The following data has a line with "have b2 : Measurable" and a line with "BR)) fun v' => ?_". Write out exactly those lines and all the lines between them.

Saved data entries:
┌────────
set_option maxHeartbeats 400000 in
/-- ★★ **Volume growth of the reference weight.**  `Ω ≥ 0` bounded measurable with support in the capped balanced set (`Ω(v̂) ≠ 0 ⇒ v ∈ capBalancedSet ∧ ‖v̂‖ ≤ R`), `ε` any:
`∫_{kinDefect(oT 1 v, oT 1 v′, g) ≤ D} Ω(v̂)·fpWeight ε(g)·Ω(v̂′) dμP ≤ fpZ ε·∫_v∫_{v′} Ω(v̂)Ω(v̂′)·((π²/12)(3L(√D + 5√2‖v̂‖ + √2‖v̂′‖))³)^{|Λ|−1} dπdπ`. [cite: Luscher1983, §3] -/
theorem setIntegral_profile_kinLevelSet_le_slow (w : GaugeConfig 3 1 SU2) {τw : ℝ} (hτw0 : 0 ≤ τw) (hw : ∀ k : Fin 3, ‖su2Quat (w (0, k)) - 1‖ ≤ τw) {Ω : LinkSpace L → ℝ} (hΩm : Measurable Ω) {CΩ : ℝ} (hCΩ : ∀ x, |Ω x| ≤ CΩ) (hΩ0 : ∀ x, 0 ≤ Ω x) {R : ℝ}
    (hΩt : ∀ v : Edge 3 L → Fin 3 → ℝ, Ω (linkEmbed L v) ≠ 0 → v ∈ capBalancedSet L ∧ ‖linkEmbed L v‖ ≤ R) (ε D : ℝ) :
    ∫ p in {p : (Edge 3 L → Fin 3 → ℝ) × ((Edge 3 L → Fin 3 → ℝ) × (Site 3 L → SU2)) | kinDefect L (orthoTube L w p.1) (orthoTube L w p.2.1) p.2.2 ≤ D},
        Ω (linkEmbed L p.1) * (fpWeight L ε p.2.2 * Ω (linkEmbed L p.2.1)) ∂((orthoTransverse L).prod ((orthoTransverse L).prod (gaugeMeasure L))) ≤
      fpZ ε * ∫ v, ∫ v', Ω (linkEmbed L v) * Ω (linkEmbed L v') *
        (π ^ 2 / 12 * (3 * L * (Real.sqrt D + 5 * (Real.sqrt 2 * ‖linkEmbed L v‖ + τw) + (Real.sqrt 2 * ‖linkEmbed L v'‖ + τw))) ^ 3) ^ Fintype.card {x : Site 3 L // ¬x = 0}
        ∂orthoTransverse L ∂orthoTransverse L := by
  haveI := isFiniteMeasure_orthoTransverse L
  haveI : SecondCountableTopology SU2 := secondCountableTopology_su2
  set n : ℕ := Fintype.card {x : Site 3 L // ¬x = 0} with hn
  set S : Set ((Edge 3 L → Fin 3 → ℝ) × ((Edge 3 L → Fin 3 → ℝ) × (Site 3 L → SU2))) :=
    {p | kinDefect L (orthoTube L w p.1) (orthoTube L w p.2.1) p.2.2 ≤ D} with hS
  have hSm : MeasurableSet S := measurableSet_tubeKinLevelSet_slow (L := L) w D
  -- the box function
  obtain ⟨B, hB⟩ : ∃ B : (Edge 3 L → Fin 3 → ℝ) → (Edge 3 L → Fin 3 → ℝ) → ℝ, ∀ v v', B v v' =
      (π ^ 2 / 12 * (3 * L * (Real.sqrt D + 5 * (Real.sqrt 2 * ‖linkEmbed L v‖ + τw) + (Real.sqrt 2 * ‖linkEmbed L v'‖ + τw))) ^ 3) ^ n := ⟨fun v v' => _, fun _ _ => rfl⟩
  have hB0 : ∀ v v', 0 ≤ B v v' := fun v v' => by rw [hB]; positivity
  have hle : Measurable (linkEmbed L) := measurable_linkEmbed L
  have hfw : Measurable (fpWeight L ε) := measurable_fpWeight L ε
  have hBm : Measurable fun q : (Edge 3 L → Fin 3 → ℝ) × (Edge 3 L → Fin 3 → ℝ) => B q.1 q.2 := by
    have h1 : Measurable fun q : (Edge 3 L → Fin 3 → ℝ) × (Edge 3 L → Fin 3 → ℝ) => ‖linkEmbed L q.1‖ := (hle.comp measurable_fst).norm
    have h2 : Measurable fun q : (Edge 3 L → Fin 3 → ℝ) × (Edge 3 L → Fin 3 → ℝ) => ‖linkEmbed L q.2‖ := (hle.comp measurable_snd).norm
    have h3 : Measurable fun q : (Edge 3 L → Fin 3 → ℝ) × (Edge 3 L → Fin 3 → ℝ) =>
        (π ^ 2 / 12 * (3 * L * (Real.sqrt D + 5 * (Real.sqrt 2 * ‖linkEmbed L q.1‖ + τw) + (Real.sqrt 2 * ‖linkEmbed L q.2‖ + τw))) ^ 3) ^ n :=
      (((((((h1.const_mul (Real.sqrt 2)).add_const τw).const_mul 5).const_add (Real.sqrt D)).add ((h2.const_mul (Real.sqrt 2)).add_const τw)).const_mul (3 * (L : ℝ))).pow_const 3
        |>.const_mul (π ^ 2 / 12)).pow_const n
    rw [show (fun q : (Edge 3 L → Fin 3 → ℝ) × (Edge 3 L → Fin 3 → ℝ) => B q.1 q.2) =
        fun q => (π ^ 2 / 12 * (3 * L * (Real.sqrt D + 5 * (Real.sqrt 2 * ‖linkEmbed L q.1‖ + τw) + (Real.sqrt 2 * ‖linkEmbed L q.2‖ + τw))) ^ 3) ^ n
      from funext fun q => hB q.1 q.2]
    exact h3
  -- the box bound is monotone in the radii, hence bounded on the support by `B(R,R)`-type constant
  set BR : ℝ := (π ^ 2 / 12 * (3 * L * (Real.sqrt D + 5 * (Real.sqrt 2 * |R| + τw) + (Real.sqrt 2 * |R| + τw))) ^ 3) ^ n with hBR
  have hBR0 : 0 ≤ BR := by rw [hBR]; positivity
  have hBle : ∀ v v', ‖linkEmbed L v‖ ≤ R → ‖linkEmbed L v'‖ ≤ R → B v v' ≤ BR := fun v v' hv hv' => by
    rw [hB, hBR]
    have hR : R ≤ |R| := le_abs_self R
    have h1 : ‖linkEmbed L v‖ ≤ |R| := hv.trans hR
    have h2 : ‖linkEmbed L v'‖ ≤ |R| := hv'.trans hR
    have hD0 := Real.sqrt_nonneg D
    have hL0 : (0 : ℝ) ≤ L := Nat.cast_nonneg _
    apply pow_le_pow_left₀ (by positivity)
    apply mul_le_mul_of_nonneg_left _ (by positivity)
    apply pow_le_pow_left₀ (by positivity)
    apply mul_le_mul_of_nonneg_left _ (by positivity)
    nlinarith [Real.sqrt_nonneg 2, mul_le_mul_of_nonneg_left h1 (Real.sqrt_nonneg 2), mul_le_mul_of_nonneg_left h2 (Real.sqrt_nonneg 2), hτw0]
  have hCΩ0 : 0 ≤ CΩ := (abs_nonneg _).trans (hCΩ 0)
  -- the integrand
  set Φ : (Edge 3 L → Fin 3 → ℝ) × ((Edge 3 L → Fin 3 → ℝ) × (Site 3 L → SU2)) → ℝ := fun p => S.indicator (fun p => Ω (linkEmbed L p.1) * (fpWeight L ε p.2.2 * Ω (linkEmbed L p.2.1))) p
    with hΦ
  have hFm : Measurable fun p : (Edge 3 L → Fin 3 → ℝ) × ((Edge 3 L → Fin 3 → ℝ) × (Site 3 L → SU2)) => Ω (linkEmbed L p.1) * (fpWeight L ε p.2.2 * Ω (linkEmbed L p.2.1)) := by
    have a1 : Measurable fun p : (Edge 3 L → Fin 3 → ℝ) × ((Edge 3 L → Fin 3 → ℝ) × (Site 3 L → SU2)) => Ω (linkEmbed L p.1) := hΩm.comp (hle.comp measurable_fst)
    have a2 : Measurable fun p : (Edge 3 L → Fin 3 → ℝ) × ((Edge 3 L → Fin 3 → ℝ) × (Site 3 L → SU2)) => fpWeight L ε p.2.2 := hfw.comp (measurable_snd.comp measurable_snd)
    have a3 : Measurable fun p : (Edge 3 L → Fin 3 → ℝ) × ((Edge 3 L → Fin 3 → ℝ) × (Site 3 L → SU2)) => Ω (linkEmbed L p.2.1) :=
      hΩm.comp (hle.comp (measurable_fst.comp measurable_snd))
    exact a1.mul (a2.mul a3)
  have hF0 : ∀ p : (Edge 3 L → Fin 3 → ℝ) × ((Edge 3 L → Fin 3 → ℝ) × (Site 3 L → SU2)), 0 ≤ Ω (linkEmbed L p.1) * (fpWeight L ε p.2.2 * Ω (linkEmbed L p.2.1)) := fun p =>
    mul_nonneg (hΩ0 _) (mul_nonneg (fpWeight_mem_Icc L ε _).1 (hΩ0 _))
  have hFb : ∀ p : (Edge 3 L → Fin 3 → ℝ) × ((Edge 3 L → Fin 3 → ℝ) × (Site 3 L → SU2)), Ω (linkEmbed L p.1) * (fpWeight L ε p.2.2 * Ω (linkEmbed L p.2.1)) ≤ CΩ * CΩ := fun p => by
    calc Ω (linkEmbed L p.1) * (fpWeight L ε p.2.2 * Ω (linkEmbed L p.2.1)) ≤ CΩ * (1 * CΩ) :=
          mul_le_mul ((le_abs_self _).trans (hCΩ _)) (mul_le_mul (fpWeight_mem_Icc L ε _).2 ((le_abs_self _).trans (hCΩ _)) (hΩ0 _) zero_le_one)
            (mul_nonneg (fpWeight_mem_Icc L ε _).1 (hΩ0 _)) hCΩ0
      _ = CΩ * CΩ := by ring
  have hΦm : Measurable Φ := hFm.indicator hSm
  have hΦ0 : ∀ p, 0 ≤ Φ p := fun p => Set.indicator_nonneg (fun q _ => hF0 q) _
  have hΦb : ∀ p, |Φ p| ≤ CΩ * CΩ := fun p => by
    rw [abs_of_nonneg (hΦ0 p), hΦ]
    exact (Set.indicator_le_self' (fun q _ => hF0 q) p).trans (hFb p)
  set μP := (orthoTransverse L).prod ((orthoTransverse L).prod (gaugeMeasure L)) with hμP
  have hΦi : Integrable Φ μP := integrable_of_measurable_abs_le _ hΦm hΦb
  rw [← integral_indicator hSm]
  change ∫ p, Φ p ∂μP ≤ _
  rw [hμP, integral_prod _ (by rw [hμP] at hΦi; exact hΦi)]
  -- the inner (v′, g)-integral at fixed v
  have hsec : ∀ v : Edge 3 L → Fin 3 → ℝ, Integrable (fun q : (Edge 3 L → Fin 3 → ℝ) × (Site 3 L → SU2) => Φ (v, q)) ((orthoTransverse L).prod (gaugeMeasure L)) := fun v =>
    integrable_of_measurable_abs_le _ (hΦm.comp measurable_prodMk_left) fun q => hΦb (v, q)
  have hinner_g : ∀ (v v' : Edge 3 L → Fin 3 → ℝ), ∫ g, Φ (v, (v', g)) ∂gaugeMeasure L ≤ Ω (linkEmbed L v) * Ω (linkEmbed L v') * (fpZ ε * B v v') := by
    intro v v'
    have e : ∀ g, Φ (v, (v', g)) = Ω (linkEmbed L v) * Ω (linkEmbed L v') *
        (fpWeight L ε g * Set.indicator {g : Site 3 L → SU2 | kinDefect L (orthoTube L w v) (orthoTube L w v') g ≤ D} (fun _ => (1 : ℝ)) g) := fun g => by
      simp only [hΦ, hS, Set.indicator_apply, Set.mem_setOf_eq]
      split_ifs <;> ring
    rw [integral_congr_ae (ae_of_all _ e), integral_const_mul]
    have hΩΩ0 : 0 ≤ Ω (linkEmbed L v) * Ω (linkEmbed L v') := mul_nonneg (hΩ0 _) (hΩ0 _)
    by_cases hz : Ω (linkEmbed L v) * Ω (linkEmbed L v') = 0
    · rw [hz, zero_mul, zero_mul]
    · have hv : Ω (linkEmbed L v) ≠ 0 := fun h => hz (by rw [h, zero_mul])
      have hv' : Ω (linkEmbed L v') ≠ 0 := fun h => hz (by rw [h, mul_zero])
      have hvc := (hΩt v hv).1
      have hv'c := (hΩt v' hv').1
      have hv1 : ∀ e : Edge 3 L, ∑ a, v e a ^ 2 ≤ 1 := sum_sq_le_one_of_cap L hvc.2
      have hv'1 : ∀ e : Edge 3 L, ∑ a, v' e a ^ 2 ≤ 1 := sum_sq_le_one_of_cap L hv'c.2
      have ha : ∀ e, ‖su2Quat (orthoTube L w v e) - 1‖ ≤ Real.sqrt 2 * ‖linkEmbed L v‖ + τw := fun e =>
        (norm_su2Quat_orthoTube_sub_one_le w hv1 e).trans (add_le_add le_rfl (hw e.2))
      have ha' : ∀ e, ‖su2Quat (orthoTube L w v' e) - 1‖ ≤ Real.sqrt 2 * ‖linkEmbed L v'‖ + τw := fun e =>
        (norm_su2Quat_orthoTube_sub_one_le w hv'1 e).trans (add_le_add le_rfl (hw e.2))
      have h := integral_fpWeight_kinLevelSet_le (L := L) ε (orthoTube L w v) (orthoTube L w v') ha ha' D
      exact mul_le_mul_of_nonneg_left (by rw [hB]; exact h) hΩΩ0
  -- integrate in v′ then in v
  have hstep : ∀ v : Edge 3 L → Fin 3 → ℝ, ∫ q, Φ (v, q) ∂(orthoTransverse L).prod (gaugeMeasure L) ≤
      ∫ v', Ω (linkEmbed L v) * Ω (linkEmbed L v') * (fpZ ε * B v v') ∂orthoTransverse L := by
    intro v
    rw [integral_prod _ (hsec v)]
    have hI1 : Integrable (fun v' => ∫ g, Φ (v, (v', g)) ∂gaugeMeasure L) (orthoTransverse L) := (hsec v).integral_prod_left
    have hI2 : Integrable (fun v' => Ω (linkEmbed L v) * Ω (linkEmbed L v') * (fpZ ε * B v v')) (orthoTransverse L) := by
      have b1 : Measurable fun v' : Edge 3 L → Fin 3 → ℝ => Ω (linkEmbed L v') := hΩm.comp hle
      have b2 : Measurable fun v' : Edge 3 L → Fin 3 → ℝ => B v v' := hBm.comp (measurable_const.prodMk measurable_id)
      have hm : Measurable fun v' => Ω (linkEmbed L v) * Ω (linkEmbed L v') * (fpZ ε * B v v') := (b1.const_mul _).mul (b2.const_mul _)
      refine integrable_of_measurable_abs_le _ hm (C := CΩ * CΩ * (|fpZ ε| * BR)) fun v' => ?_
      by_cases hz : Ω (linkEmbed L v) * Ω (linkEmbed L v') = 0
      · rw [hz, zero_mul, abs_zero]; exact mul_nonneg (mul_nonneg hCΩ0 hCΩ0) (mul_nonneg (abs_nonneg _) hBR0)
      · have hv : Ω (linkEmbed L v) ≠ 0 := fun h => hz (by rw [h, zero_mul])
        have hv' : Ω (linkEmbed L v') ≠ 0 := fun h => hz (by rw [h, mul_zero])
        rw [abs_mul, abs_mul, abs_mul, abs_of_nonneg (hB0 v v')]
        exact mul_le_mul (mul_le_mul (hCΩ _) (hCΩ _) (abs_nonneg _) hCΩ0) (mul_le_mul_of_nonneg_left (hBle v v' (hΩt v hv).2 (hΩt v' hv').2) (abs_nonneg _))
          (mul_nonneg (abs_nonneg _) (hB0 v v')) (mul_nonneg hCΩ0 hCΩ0)
    exact integral_mono hI1 hI2 fun v' => hinner_g v v'
  have hJ1 : Integrable (fun v => ∫ q, Φ (v, q) ∂(orthoTransverse L).prod (gaugeMeasure L)) (orthoTransverse L) := by
    have h := (show Integrable Φ ((orthoTransverse L).prod ((orthoTransverse L).prod (gaugeMeasure L))) by rw [hμP] at hΦi; exact hΦi).integral_prod_left
    exact h
  have hJ2 : Integrable (fun v => ∫ v', Ω (linkEmbed L v) * Ω (linkEmbed L v') * (fpZ ε * B v v') ∂orthoTransverse L) (orthoTransverse L) := by
    have hG : Integrable (fun q : (Edge 3 L → Fin 3 → ℝ) × (Edge 3 L → Fin 3 → ℝ) => Ω (linkEmbed L q.1) * Ω (linkEmbed L q.2) * (fpZ ε * B q.1 q.2))
        ((orthoTransverse L).prod (orthoTransverse L)) := by
      have c1 : Measurable fun q : (Edge 3 L → Fin 3 → ℝ) × (Edge 3 L → Fin 3 → ℝ) => Ω (linkEmbed L q.1) := hΩm.comp (hle.comp measurable_fst)
      have c2 : Measurable fun q : (Edge 3 L → Fin 3 → ℝ) × (Edge 3 L → Fin 3 → ℝ) => Ω (linkEmbed L q.2) := hΩm.comp (hle.comp measurable_snd)
      have hm : Measurable fun q : (Edge 3 L → Fin 3 → ℝ) × (Edge 3 L → Fin 3 → ℝ) => Ω (linkEmbed L q.1) * Ω (linkEmbed L q.2) * (fpZ ε * B q.1 q.2) :=
        (c1.mul c2).mul (hBm.const_mul _)
      refine integrable_of_measurable_abs_le _ hm (C := CΩ * CΩ * (|fpZ ε| * BR)) fun q => ?_
      by_cases hz : Ω (linkEmbed L q.1) * Ω (linkEmbed L q.2) = 0
      · rw [hz, zero_mul, abs_zero]; exact mul_nonneg (mul_nonneg hCΩ0 hCΩ0) (mul_nonneg (abs_nonneg _) hBR0)
      · have hv : Ω (linkEmbed L q.1) ≠ 0 := fun h => hz (by rw [h, zero_mul])
        have hv' : Ω (linkEmbed L q.2) ≠ 0 := fun h => hz (by rw [h, mul_zero])
        rw [abs_mul, abs_mul, abs_mul, abs_of_nonneg (hB0 q.1 q.2)]
        exact mul_le_mul (mul_le_mul (hCΩ _) (hCΩ _) (abs_nonneg _) hCΩ0) (mul_le_mul_of_nonneg_left (hBle q.1 q.2 (hΩt q.1 hv).2 (hΩt q.2 hv').2) (abs_nonneg _))
          (mul_nonneg (abs_nonneg _) (hB0 q.1 q.2)) (mul_nonneg hCΩ0 hCΩ0)
    exact hG.integral_prod_left
  calc ∫ v, ∫ q, Φ (v, q) ∂(orthoTransverse L).prod (gaugeMeasure L) ∂orthoTransverse L
      ≤ ∫ v, ∫ v', Ω (linkEmbed L v) * Ω (linkEmbed L v') * (fpZ ε * B v v') ∂orthoTransverse L ∂orthoTransverse L := integral_mono hJ1 hJ2 hstep
    _ = fpZ ε * ∫ v, ∫ v', Ω (linkEmbed L v) * Ω (linkEmbed L v') *
        (π ^ 2 / 12 * (3 * L * (Real.sqrt D + 5 * (Real.sqrt 2 * ‖linkEmbed L v‖ + τw) + (Real.sqrt 2 * ‖linkEmbed L v'‖ + τw))) ^ 3) ^ n
          ∂orthoTransverse L ∂orthoTransverse L := by
        rw [← integral_const_mul]
        refine integral_congr_ae (ae_of_all _ fun v => ?_)
        dsimp only
        rw [← integral_const_mul]
        refine integral_congr_ae (ae_of_all _ fun v' => ?_)
        dsimp only
        rw [hB]; ring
└────────
» Task response:
      have b2 : Measurable fun v' : Edge 3 L → Fin 3 → ℝ => B v v' := hBm.comp (measurable_const.prodMk measurable_id)
      have hm : Measurable fun v' => Ω (linkEmbed L v) * Ω (linkEmbed L v') * (fpZ ε * B v v') := (b1.const_mul _).mul (b2.const_mul _)
      refine integrable_of_measurable_abs_le _ hm (C := CΩ * CΩ * (|fpZ ε| * BR)) fun v' => ?_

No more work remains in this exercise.